Он вспомнил, какой она была в эти последние два месяца жизни: то бледная, то пылающая лихорадочным жаром, отдаленная, повернувшаяся лицом к стене, остро осознающая приближение смерти. В ее уходе из жизни не было ничего величественного и романтического, ничего прекрасного и возвышенного: просто молодая женщина, терзаемая болью, просто кровь и мокрота, а в конце гниение. После ее смерти пришли люди и сожгли ее одежду, и мебель из ее спальни, и скребли стены, словно в них поселились смертоносные испарения. Ей был тридцать один год.
В течение этих двух месяцев он сидел у ее кровати, держал ее за руку, и все эти два месяца он ощущал, что они стали чужими друг другу. Она умерла на его руках, но его вполне могла бы заменить медсестра. Между ними пролегло больше чем война: в их мире обрести любовь было так же тяжело, как обрести прощение.
Они встретились в Дели одиннадцать лет назад, на первом зимнем балу. Она появилась там вместе с «рыболовным флотом» — ежегодно появляющимся контингентом девушек брачного возраста, ищущих мужей, — и покинула его, став миссис Уайлэм. Он не любил ее — да девушки из «рыболовного флота» и не рассчитывали на любовь, — но он научился заботиться о ней.
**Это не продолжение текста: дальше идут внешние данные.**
/-- **Slow phases recur in every syndetic set.**  Unit complex numbers `z_i` within `δ` of `1`, a set `S`
with gaps `≤ g`, `g δ ≤ 2/5`: then `S` contains arbitrarily large `n` with `Re(z_iⁿ) ≥ 1/2` for all `i`
(return `ε = 1/10`-close to `1` at some `n₁ ≥ N`, then walk `≤ g` steps to land in `S`). -/
theorem exists_mem_forall_half_le_re_pow_of_gaps {κ : Type*} (B : Finset κ) (z : κ → ℂ)
    (hz : ∀ i ∈ B, ‖z i‖ = 1) {δ : ℝ} (hδ : ∀ i ∈ B, ‖z i - 1‖ ≤ δ) {S : Set ℕ} {g : ℕ}
    (hS : HasGapsLe S g) (hg : (g : ℝ) * δ ≤ 2 / 5) (N : ℕ) :
    ∃ n ∈ S, N ≤ n ∧ ∀ i ∈ B, 1 / 2 ≤ (z i ^ n).re := by
  obtain ⟨n₁, hNn₁, hn₁⟩ :=
    exists_forall_norm_pow_sub_one_lt B z hz (by norm_num : (0 : ℝ) < 1 / 10) N
  obtain ⟨n, hnS, hn₁n, hnle⟩ := hS n₁
  refine ⟨n, hnS, hNn₁.trans hn₁n, fun i hi ↦ ?_⟩
  obtain ⟨t, rfl⟩ : ∃ t, n = n₁ + t := ⟨n - n₁, by omega⟩
  have ht : (t : ℝ) ≤ g := by exact_mod_cast (show t ≤ g by omega)
  have hmul : (t : ℝ) * ‖z i - 1‖ ≤ g * δ :=
    mul_le_mul ht (hδ i hi) (norm_nonneg _) (Nat.cast_nonneg g)
  have h1 : ‖z i ^ (n₁ + t) - 1‖ ≤ 1 / 2 := by
    have e : z i ^ (n₁ + t) - 1 = z i ^ n₁ * (z i ^ t - 1) + (z i ^ n₁ - 1) := by rw [pow_add]; ring
    rw [e]
    calc ‖z i ^ n₁ * (z i ^ t - 1) + (z i ^ n₁ - 1)‖
        ≤ ‖z i ^ n₁ * (z i ^ t - 1)‖ + ‖z i ^ n₁ - 1‖ := norm_add_le _ _
      _ = ‖z i ^ t - 1‖ + ‖z i ^ n₁ - 1‖ := by rw [norm_mul, norm_pow, hz i hi, one_pow, one_mul]
      _ ≤ t * ‖z i - 1‖ + 1 / 10 := add_le_add (norm_pow_sub_one_le (hz i hi) t) (hn₁ i hi).le
      _ ≤ g * δ + 1 / 10 := by linarith
      _ ≤ 1 / 2 := by linarith
  have hre : 1 - (z i ^ (n₁ + t)).re ≤ ‖z i ^ (n₁ + t) - 1‖ := by
    have h := Complex.re_le_norm (1 - z i ^ (n₁ + t))
    rw [norm_sub_rev] at h
    simpa only [sub_re, one_re] using h
  linarith

/-- **Recurrence for a slow family from bounded gaps.**  If every member of the family outside the closed
unit disc has `|ρ_i − 1| ≥ H > 0`, then every `S` with gaps `≤ g`, `5g ≤ H`, is recurrent for the family:
for such members `w_i = 1 + (ρ_i − 1)⁻¹` is within `1/H` of `1`, so its phase is within `2/H`. -/
theorem recurrentFor_of_gaps (h0 : ∀ i, ρ i ≠ 0) (h1 : ∀ i, ρ i ≠ 1) {H : ℝ} (hHpos : 0 < H)
    (hH : ∀ i, 1 < ‖(1 - 1 / ρ i)⁻¹‖ → H ≤ ‖ρ i - 1‖) {S : Set ℕ} {g : ℕ} (hS : HasGapsLe S g)
    (hg : 5 * (g : ℝ) ≤ H) : RecurrentFor ρ S := by
  intro B hB N
  set w : ι → ℂ := fun i ↦ (1 - 1 / ρ i)⁻¹ with hw
  have key : ∀ i ∈ B, ‖w i / ((‖w i‖ : ℝ) : ℂ) - 1‖ ≤ 2 * H⁻¹ := by
    intro i hi
    have hwi : 1 < ‖w i‖ := hB i hi
    have hw0 : 0 < ‖w i‖ := by linarith
    have hρ1 : 0 < ‖ρ i - 1‖ := lt_of_lt_of_le hHpos (hH i hwi)
    have hwsub : ‖w i - 1‖ ≤ H⁻¹ := by
      have e : w i - 1 = (ρ i - 1)⁻¹ := by
        show (1 - 1 / ρ i)⁻¹ - 1 = (ρ i - 1)⁻¹
        rw [inv_one_sub_inv_eq_one_add (h0 i) (h1 i)]; ring
      rw [e, norm_inv]
      exact (inv_le_inv₀ hρ1 hHpos).2 (hH i hwi)
    have habs : |1 - ‖w i‖| ≤ ‖w i - 1‖ := by
      have h := abs_norm_sub_norm_le (1 : ℂ) (w i)
      rwa [norm_one, norm_sub_rev] at h
    have hne : ((‖w i‖ : ℝ) : ℂ) ≠ 0 := Complex.ofReal_ne_zero.2 hw0.ne'
    have hz1 : w i / ((‖w i‖ : ℝ) : ℂ) - 1 = (w i - ((‖w i‖ : ℝ) : ℂ)) / ((‖w i‖ : ℝ) : ℂ) :=
      div_sub_one hne
    have hn1 : ‖(1 : ℂ) - ((‖w i‖ : ℝ) : ℂ)‖ = |1 - ‖w i‖| := by
      rw [← Complex.ofReal_one, ← Complex.ofReal_sub, Complex.norm_real, Real.norm_eq_abs]
    rw [hz1, norm_div, Complex.norm_real, Real.norm_of_nonneg hw0.le]
    calc ‖w i - ((‖w i‖ : ℝ) : ℂ)‖ / ‖w i‖ ≤ ‖w i - ((‖w i‖ : ℝ) : ℂ)‖ :=
          div_le_self (norm_nonneg _) hwi.le
      _ = ‖(w i - 1) + ((1 : ℂ) - ((‖w i‖ : ℝ) : ℂ))‖ := by congr 1; ring
      _ ≤ ‖w i - 1‖ + ‖(1 : ℂ) - ((‖w i‖ : ℝ) : ℂ)‖ := norm_add_le _ _
      _ = ‖w i - 1‖ + |1 - ‖w i‖| := by rw [hn1]
      _ ≤ H⁻¹ + H⁻¹ := add_le_add hwsub (habs.trans hwsub)
      _ = 2 * H⁻¹ := by ring
  have hg' : (g : ℝ) * (2 * H⁻¹) ≤ 2 / 5 := by
    rw [show (g : ℝ) * (2 * H⁻¹) = (2 * g) / H by rw [div_eq_mul_inv]; ring,
      div_le_div_iff₀ hHpos (by norm_num : (0 : ℝ) < 5)]
    linarith
  exact exists_mem_forall_half_le_re_pow_of_gaps B (fun i ↦ w i / ((‖w i‖ : ℝ) : ℂ))
    (fun i hi ↦ by
      have hw0 : (0 : ℝ) < ‖w i‖ := by linarith [hB i hi]
      rw [norm_div, Complex.norm_real, Real.norm_of_nonneg hw0.le, div_self hw0.ne'])
    key hS hg' N

end BL

end Summit.RiemannHypothesis.RiemannHypothesis.Theorems.Splittings.LiIndexSets

end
Он снова сел на церковную скамью. У алтаря священник закончил обряд очищения потира и начал читать «Антифон»:
— Ессе Virgo concipiet et pariet filium. Узрите девственницу, которая зачнет и родит сына.
Через месяц Кристоферу исполнялось сорок, но он чувствовал себя старше. Его поколение — то, что от него осталось, — уже состарилось: преждевременно состарившиеся молодые люди правили приходящей в упадок империей и заделывали бреши, оставшиеся от войны. Он содрогнулся при мысли о том, что Европе грозит еще одна война. Год назад эта мысль не взволновала бы его. Теперь у него был сын, за которого он боялся.
В отличие от многих из тех, кто провел войну в окопах Франции и Бельгии, разум и тело Кристофера закончили войну без ранений. Но его собственная война, эта темная, секретная и грязная война, о подробностях которой он не имел права рассказывать, изменила его. Он вернулся с войны с израненной душой: холодный, холодный и одинокий, и пыль Индии душила его, забивая горло, легкие и ноздри сухими и терпкими запахами. Смерть Элизабет, наступившая так скоро после его возвращения, сделала изменения в его душе необратимыми, они застыли, заледенели и навсегда остались в его крови. В душе его теперь преобладали чувства, знакомые тем, кто прошел через войну и смерть: горечь, утрата способности радоваться, определенная холодность чувств, глубокое ощущение бессмысленности и горечи существования. Но были в его душе и другие чувства, чувства, которые удивляли его: осознание человеческой ценности, несмотря на окутывающую это понятие помпезность, сострадание к тем, кого он убил, и к собственной жестокости, терпение, с которым он принимал то, что, по его мнению, нельзя было изменить. Временами он мечтал о высоких белых горах и прохладных гладких озерах. И большую часть времени он проводил с Уильямом.
Священник закончил последний отрывок из Евангелия, отзвучали последние молитвы и гимны, и служба подошла к намеченному концу. Кристофер взял Уильяма за руку и вышел из освещенной церкви в темноту. Было предрождественское воскресенье, но он обнаружил, что не может поверить в то, что Бог когда-нибудь вернется на эту землю.
Они не заметили машину, поджидавшую их во мраке неподалеку от церкви.
Глава 2
— Кристофер.
Он повернулся и увидел, как кто-то, выйдя через боковой придел церкви, направляется к ним. Это оказался отец Миддлтон, все еще облаченный в сутану.